I am 15 years old and I think Citizen Soldiers is an excellent book about World War II. Stephen E. Ambrose is one of my favorite authors and this book made me appreciate even more the sacrifices of the men who fought to preserve democracy. This truly was the greatest generation, not just the soldiers but the people on the home-front. I liked how he told about all the different division involved, telling how the Air Force, Artillery units and infantry units all contributed to winning this war. I was sad to see Dr. Ambrose die.
imad (11/15/04)

Professor Ambrose at his best. Very gripping narrative with good attention to detail. I really don't care for the nationalistic histrionicsthough. Ambrose once wrote an introduction to Hans von Luck's "Panzer Commander" in which he stated quite unequivocally that the German Landser was the best soldier of the war. In "Citizen Soldiers" he wrote something completely different. The late professor seems to have gotten caught up in the latest patriotic frenzy espoused be a cabal of revisionist historians whose sole purpose seems to be to show the Wehrmacht in poor light. These people strain at the gnat to show, with disingenuous manipulation of facts and figures and with incredible verbal gymnastics, that the Americans and the Germans were somehow fighting on "equal" terms in the Second World War. I would probably be the last person to deny that American troops fought magnificently in that war - they proved time and again what they were capable of - it would be absurd in the extreme to suggest that they were being faced by an equally powerful enemy on comparable terms.

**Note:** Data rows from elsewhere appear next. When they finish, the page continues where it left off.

import Literature.Analysis.FluidPDE.Ferrari1993MoserInequality
import HarnessLib

/-!
# Product estimates for the data of the pressure Neumann problem (Ferrari 1993, Lemma 2 via
Lemma 1 i))

Topic `Literature/Analysis/FluidPDE`. Support file (all results proved, no named facts, no
definitions). Second file of the decomposition of the named fact
`Literature.Analysis.FluidPDE.Ferrari1993_periodicCylinderPressureEstimate`
(`Ferrari1993EnergyInequalityReduction.lean`; A. B. Ferrari, Comm. Math. Phys. **155** (1993),
Lemma 2, pp. 280–281). In the printed proof the standard Neumann estimate
`|∇p|_{H^s} ≤ C(|Δp|_{H^{s−1}(Ω)} + |∂p/∂n|_{H^{s−1/2}(∂Ω)})` is fed with the data of the Neumann
problem (10)–(12), `Δp = −Σᵢⱼ ∂ᵢuⱼ∂ⱼuᵢ`, `∂p/∂n = −Σ uᵢuⱼψᵢⱼ`, whose size is controlled by "the
first part of Lemma 1" (Lemma 1 i), p. 280: for `f, g ∈ H^s ∩ C(Ω̄)`,
`|fg|_{H^s} ≤ C(|f|_{H^s}|g|_{L^∞} + |f|_{L^∞}|g|_{H^s})`, the Moser product estimate) and the
chain rule: `|Σ∂ᵢuⱼ∂ⱼuᵢ|_{H^{s−1}} + Σ|uᵢuⱼψᵢⱼ|_{H^s} ≤ C |u|_{W^{1,∞}} |u|_{H^s}`. This file proves
these two data estimates at `s = 3` on the open period cell `{r < 1} × (0, L)` of the periodic
cylinder, in the form consumed by the assembly (`Ferrari1993PressureEstimateReduction.lean`) —
where `Δp(t) = −tr(D_K u ∘ D_K u)` (`Ferrari1993PressureNeumannProblem.lean`,
`IsPeriodicCylinderEulerSolution.cylLap_pressure_eq`) is expanded in the basis
`(eᵢ) = Module.finBasis ℝ ℝ³` of the tree's Sobolev norm with coordinate functionals `ℓᵢ` as
`tr(T ∘ T) = Σᵢⱼ ℓⱼ(T eᵢ) ℓᵢ(T eⱼ)` (`trace_comp_self_eq_sum_coord`), and
`∂p/∂n = u₀² + u₁²` on the wall (`neumann_pressure_eq`):

* `exists_eSobolevDomainNorm_two_coord_fderivWithin_mul_le` — for `L > 0` there is `C` with
  `‖ℓⱼ(∂ᵢu) ℓⱼ'(∂ᵢ'u)‖_{H²(cell)} ≤ C ‖u‖_{W^{1,∞}(cell)} ‖u‖_{H³(cell)}`
  for every velocity field `u` of class `C^∞` on the closed cylinder `{r ≤ 1}`, `L`-periodic in
  `z`, and all indices (`∂ᵢu = D u|_K (eᵢ)` realised up to the wall). Proof: Leibniz at orders
  `≤ 2` (`fderiv_smul_apply_of_isOpen`, `fderiv_fderiv_smul_apply_of_isOpen` of
  `Ferrari1993MoserInequality.lean`), Hölder `L² × L^∞` / `L^∞ × L²` for the terms with at most one
  derivative on one factor, and for the middle terms `∂ₐ(ℓⱼ∂ᵢu) ∂_b(ℓⱼ'∂ᵢ'u)` Hölder `L⁴ × L⁴` with
  the **Nirenberg `L⁴` inequality on the cell** in Sobolev form
  (`exists_sq_eLpNorm_four_fderiv_le_cylinderCell`: `‖∂ₐh‖²_{L⁴} ≤ C ‖h‖_{L^∞} ‖h‖_{H²}` applied
  to `h = ∂ᵢu`, so that `‖∂ₐ∂ᵢu‖²_{L⁴} ≲ ‖u‖_{W^{1,∞}} ‖u‖_{H³}`). This is the `H^{s−1}` bound of
  `Σ∂ᵢuⱼ∂ⱼuᵢ` with only `|u|_{W^{1,∞}}` (not `|Du|_{W^{1,∞}}`) on the right, which is the point of
  Ferrari's Lemma 2 over Temam's `|u|_s²`.
* `exists_eSobolevDomainNorm_three_coord_sq_le` —
  `‖u_k²‖_{H³(cell)} ≤ C ‖u‖_{W^{1,∞}(cell)} ‖u‖_{H³(cell)}` for the standard coordinates
  `u_k = ⟪u, e_k⟫`, `k < 3`: from Ferrari's Lemma 1 ii) **proved** in the tree
  (`Ferrari1993_periodicCylinderMoserInequality_holds`: `‖D_w(fg) − fD_wg‖_{L²} ≤ C(‖f‖_{H³}‖g‖_{L^∞} + ‖f‖_{W^{1,∞}}‖g‖_{H²})`)
  with `f = u_k`, `g = u`, plus `‖u_k D_w u‖_{L²} ≤ ‖u_k‖_{L^∞} ‖D_w u‖_{L²}`, summed over the words
  of the norm, and `u_k² = ℓ(u_k u)` for the coordinate projection `ℓ = proj_k`.

All statements are folklore calculus / measure theory given the cited inequalities.

Mathlib/tree search: product / Moser estimates on the cell: `Ferrari1993MoserInequality.lean`
(imported; its Leibniz lemmas, Hölder bookkeeping `eLpNorm_fun_smul_le_*`, word bounds
`eLpNorm_iterDeriv_le_eSobolevDomainNorm_of_le`, `eLpNorm_fderiv*_basis_le_eSobolevDomainNorm`,
`eSobolevDomainNorm_fderiv_basis_le_succ` and the `L⁴` lemma are reused); nothing for the specific
data (`lean search 'coord_fderivWithin_mul|coord_sq'`). From Mathlib: `LinearMap.trace_eq_matrix_trace`,
`LinearMap.toMatrix_apply`, `Module.Basis.sum_repr`, `Fintype.card_fun`, `finrank_euclideanSpace_fin`.

## References

* A. B. Ferrari, *On the blow-up of solutions of the 3-D Euler equations in a bounded domain*,
  Comm. Math. Phys. 155 (1993) 277–294, Lemma 1 i) p. 280 and the proof of Lemma 2, p. 281.
  [Ferrari1993]
* R. Temam, *On the Euler equations of incompressible perfect fluids*, J. Funct. Anal. 20 (1975)
  32–43, §1 (1.2)–(1.3) (the same data with `|u|_s²`). [Temam1975]
-/

noncomputable section

open MeasureTheory Set Function Filter Topology TopologicalSpace WithLp
open scoped ContDiff NNReal ENNReal InnerProductSpace RealInnerProductSpace

namespace Literature.Analysis.FluidPDE

open Literature.Analysis.FunctionSpaces

/-! ### Linear algebra: the trace of `T ∘ T` in coordinates -/

section Trace

variable {E : Type*} [AddCommGroup E] [Module ℝ E] {ι : Type*} [Fintype ι] [DecidableEq ι]

/-- **`tr(T ∘ T) = Σᵢⱼ ℓⱼ(T eᵢ) ℓᵢ(T eⱼ)`** in any basis `(eᵢ)` with coordinate functionals `ℓᵢ`
(the matrix of `T ∘ T` is the square of the matrix of `T`). For `T = Du` this is
`Σᵢⱼ ∂ᵢuⱼ ∂ⱼuᵢ`, the right-hand side of Ferrari's (10). [folklore] -/
theorem trace_comp_self_eq_sum_coord (b : Module.Basis ι ℝ E) (T : E →ₗ[ℝ] E) :
    LinearMap.trace ℝ E (T ∘ₗ T) = ∑ i, ∑ j, b.coord j (T (b i)) * b.coord i (T (b j)) := by
  rw [LinearMap.trace_eq_matrix_trace ℝ b, LinearMap.toMatrix_comp b b b, Matrix.trace]
  refine Finset.sum_congr rfl fun i _ => ?_
  rw [Matrix.diag_apply, Matrix.mul_apply]
  refine Finset.sum_congr rfl fun j _ => ?_
  rw [LinearMap.toMatrix_apply, LinearMap.toMatrix_apply, Module.Basis.coord_apply,
    Module.Basis.coord_apply, mul_comm]

end Trace

/-! ### Two small measure-theoretic lemmas -/

section Small

variable {α : Type*} {m0 : MeasurableSpace α} {ν : Measure α}
variable {F G : Type*} [NormedAddCommGroup F] [NormedSpace ℝ F] [NormedAddCommGroup G]
  [NormedSpace ℝ G]

/-- `‖ℓ ∘ h‖_{L^p} ≤ ‖ℓ‖ ‖h‖_{L^p}` for a continuous linear map `ℓ`. [folklore] -/
theorem eLpNorm_clm_comp_fun_le (ℓ : F →L[ℝ] G) (h : α → F) (p : ℝ≥0∞) :
    eLpNorm (fun x => ℓ (h x)) p ν ≤ ‖ℓ‖₊ * eLpNorm h p ν :=
  le_of_le_of_eq (eLpNorm_le_nnreal_smul_eLpNorm_of_ae_le_mul
    (Eventually.of_forall fun x => ℓ.le_opNNNorm (h x)) p) rfl

omit [NormedSpace ℝ G] in
/-- `‖A‖_{L²} ≤ ‖A − B‖_{L²} + ‖B‖_{L²}`. [folklore] -/
theorem eLpNorm_le_eLpNorm_sub_add {A B : α → G} (hA : AEStronglyMeasurable A ν)
    (hB : AEStronglyMeasurable B ν) :
    eLpNorm A 2 ν ≤ eLpNorm (fun x => A x - B x) 2 ν + eLpNorm B 2 ν := by
  have h : A = fun x => (A x - B x) + B x := by funext x; abel
  calc eLpNorm A 2 ν = eLpNorm (fun x => (A x - B x) + B x) 2 ν := by rw [← h]
    _ ≤ eLpNorm (fun x => A x - B x) 2 ν + eLpNorm B 2 ν := eLpNorm_fun_add_le_two (hA.sub hB) hB

end Small

/-! ### Calculus: a continuous linear functional passes through derivatives -/

section CLM

variable {E : Type*} [NormedAddCommGroup E] [NormedSpace ℝ E]
variable {F G : Type*} [NormedAddCommGroup F] [NormedSpace ℝ F] [NormedAddCommGroup G]
  [NormedSpace ℝ G]

/-- `D(ℓ ∘ h)(x) e = ℓ (Dh(x) e)` at a point of differentiability. [folklore] -/
theorem fderiv_clm_comp_apply' (ℓ : F →L[ℝ] G) {h : E → F} {x : E} (hd : DifferentiableAt ℝ h x)
    (e : E) : fderiv ℝ (fun y => ℓ (h y)) x e = ℓ (fderiv ℝ h x e) := by
  rw [show (fun y => ℓ (h y)) = ℓ ∘ h from rfl, (ℓ.hasFDerivAt.comp x hd.hasFDerivAt).fderiv]
  rfl

/-- On an open set of smoothness, `∂ₑ(ℓ ∘ h) = ℓ ∘ ∂ₑh`. [folklore] -/
theorem eqOn_fderiv_clm_comp_apply {U : Set E} (hU : IsOpen U) (ℓ : F →L[ℝ] G) {h : E → F}
    (hh : ContDiffOn ℝ ∞ h U) (e : E) :
    EqOn (fun x => fderiv ℝ (fun y => ℓ (h y)) x e) (fun x => ℓ (fderiv ℝ h x e)) U :=
  fun _ hx => fderiv_clm_comp_apply' ℓ (differentiableAt_of_contDiffOn_isOpen hU hh hx) e

/-- On an open set of smoothness, `∂_c∂ₐ(ℓ ∘ h) = ℓ ∘ ∂_c∂ₐh`. [folklore] -/
theorem eqOn_fderiv_fderiv_clm_comp_apply {U : Set E} (hU : IsOpen U) (ℓ : F →L[ℝ] G) {h : E → F}
    (hh : ContDiffOn ℝ ∞ h U) (a c : E) :
    EqOn (fun x => fderiv ℝ (fun y => fderiv ℝ (fun z => ℓ (h z)) y a) x c)
      (fun x => ℓ (fderiv ℝ (fun y => fderiv ℝ h y a) x c)) U := by
  intro x hx
  have hev : (fun y => fderiv ℝ (fun z => ℓ (h z)) y a) =ᶠ[𝓝 x] fun y => ℓ (fderiv ℝ h y a) :=
    eventuallyEq_of_mem (hU.mem_nhds hx) (eqOn_fderiv_clm_comp_apply hU ℓ hh a)
  show fderiv ℝ (fun y => fderiv ℝ (fun z => ℓ (h z)) y a) x c = ℓ (fderiv ℝ (fun y => fderiv ℝ h y a) x c)
  rw [hev.fderiv_eq]
  exact fderiv_clm_comp_apply' ℓ
    (differentiableAt_of_contDiffOn_isOpen hU (contDiffOn_fderiv_apply_of_isOpen hU hh a) hx) c

end CLM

The statement that democracy produces better soldiers than dictatorship is just a piece of crude propaganda. No scientific study has ever been don to back up such a claim. Very readable book nevertheless
Samantha (03/02/04)

This book is truly inspirational. I found it a good read and enjoyed it throughly. It was very accurate and gave me a good sense of pride knowing that some of the inspirational and heroic people fought for us.
I recommend it to anyone interested in World War 2 and more specifically D-Day.
Michael (01/08/04)

this is a great book! When you read it it's like you are actually there. U can see the setting and what is happening like U were in 1944 shooting at the Germans who are crossing the field. Anyone who is interested in World War II should read this book, even if you're not that interested. It is a really great book to read.